LCAs are moving from sustainability teams into everyday product workflows.

Brands are using product-level impact data to guide design, support environmental labelling, and prepare for Digital Product Passports. At the same time, PEF and France’s Ecobalyse system are making LCA-based scoring part of standard operations.

In fashion and textiles, LCAs provide the backbone connecting eco-design, French Environmental Cost scores, PEF, and DPPs into a single product data foundation.

If you’re working on product environmental footprint, textile LCAs, French Environmental Cost scoring, or Digital Product Passports, this is a solid starting point.

 

👉 Download the whitepaper to understand how LCAs power PEF, Ecobalyse, and DPPs, and how to use them in practice.

 

PEF and the French Environmental Score: Why Fashion Brands Use Both

As environmental labelling becomes more visible, especially in France, we often hear the same question from brands:  

“What’s the difference between the French environmental score and PEF?
And do we really need both?”

 

And it’s a great question.

This page explains how the French environmental score is built on the PEF methodology and calculated using Ecobalyse, and how brands should understand the relationship between these frameworks.

French policymakers often explain the relationship between the two using a simple image: the French environmental score is the cherry on top of the PEF cake.

PEF provides the technical foundation. It’s the part that ensures environmental impacts are calculated in a robust and consistent way. The French environmental score builds on that foundation, translating those results into a format that works for consumer-facing communication.

In other words, the French score doesn’t replace PEF. It sits on top of it.

In practice, this is why many brands don’t treat this as a choice. The French environmental score is used to communicate impact clearly, while PEF is what teams rely on for ecodesign, reporting, and longer-term work.

 

The French Environmental Score: A Critical Tool for Communication

France has taken a leading role in environmental labelling for clothing.

The French environmental score is designed to make environmental impact understandable and comparable for consumers, directly at the point of sale and on the product’s webpage.

If you want a detailed overview of how the regulation works and how the score is calculated, we cover it in depth here: Pioneering the French Environmental Score Integration

From a brand perspective, the French score is often the first visible step into environmental assessment:

    • Communicate more transparently about impact
    • Build consumer trust
    • Introduce environmental scoring in a way that’s easy to explain internally

This isn’t “just marketing.” How brands talk about impact matters, especially when claims are increasingly scrutinised.

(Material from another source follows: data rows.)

import Summits.HubbardSuperconductivity.HubbardSuperconductivity.Theorems.AnisotropyChordTransferFibre3FinXDEvalW

/-!
# Route `AnisotropyChord` / H0 rotor rung: FIN per-`L` row-D (KT-2a″) cell facts, `L = 19`, cells 57–57

Kernel facts `xdCellAny0 19 (49/50) la lb aD = true` (in-kernel point tables, zero data; `decide +kernel`) for the combined-cell
grid of `L = 19` (g5 design, 1–2.5 % cells); assembled in `…FinXDNineteen`.  Prover seat `hubbard-h0-rotor-p3` g7; helper for piece A =
stmt-HubbardSuperconductivity-23918 of rung 19089 (`--supports`, helper class).  WHAT THIS IS NOT: nothing here proves superconductivity in the
Hubbard model (rotor TARGET as worded stays FALSE, g15 verdict); kernel facts for ONE hypothesis of ONE conditional reduction.
-/

set_option linter.dupNamespace false
set_option autoImplicit false

namespace Summit.HubbardSuperconductivity.HubbardSuperconductivity.Theorems.AnisotropyChord.Transfer.Fibre3

namespace FinXD

/-- cell 57 of `L = 19` (`cert`). [folklore] -/
theorem xd19_57 : xdCellAny0 19 (49/50 : ℚ) 623403617681857 638988708123904 (2/25 : ℚ) = true := by (rw [← xdCellAnyW0_eq]; decide +kernel)

end FinXD

end Summit.HubbardSuperconductivity.HubbardSuperconductivity.Theorems.AnisotropyChord.Transfer.Fibre3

The French environmental score provides a shared reference point that makes those conversations clearer and more credible.

 

Where the French Score Fits, and Where It Reaches Its Limits

Because the French environmental score is built for communication, it works best when the goal is to explain impact clearly.

However, as brands go further, especially when they want to:

  • Compare productions processes
  • Add specific trims, packaging
  • Work on ecodesign
  • Access to a full customizable LCA
  • Report on Scope 3 emissions
  • Prepare for broader EU requirements, like Digital Product Passports (DPP)

They often need a methodology that goes deeper.This is usually where PEF enters the conversation.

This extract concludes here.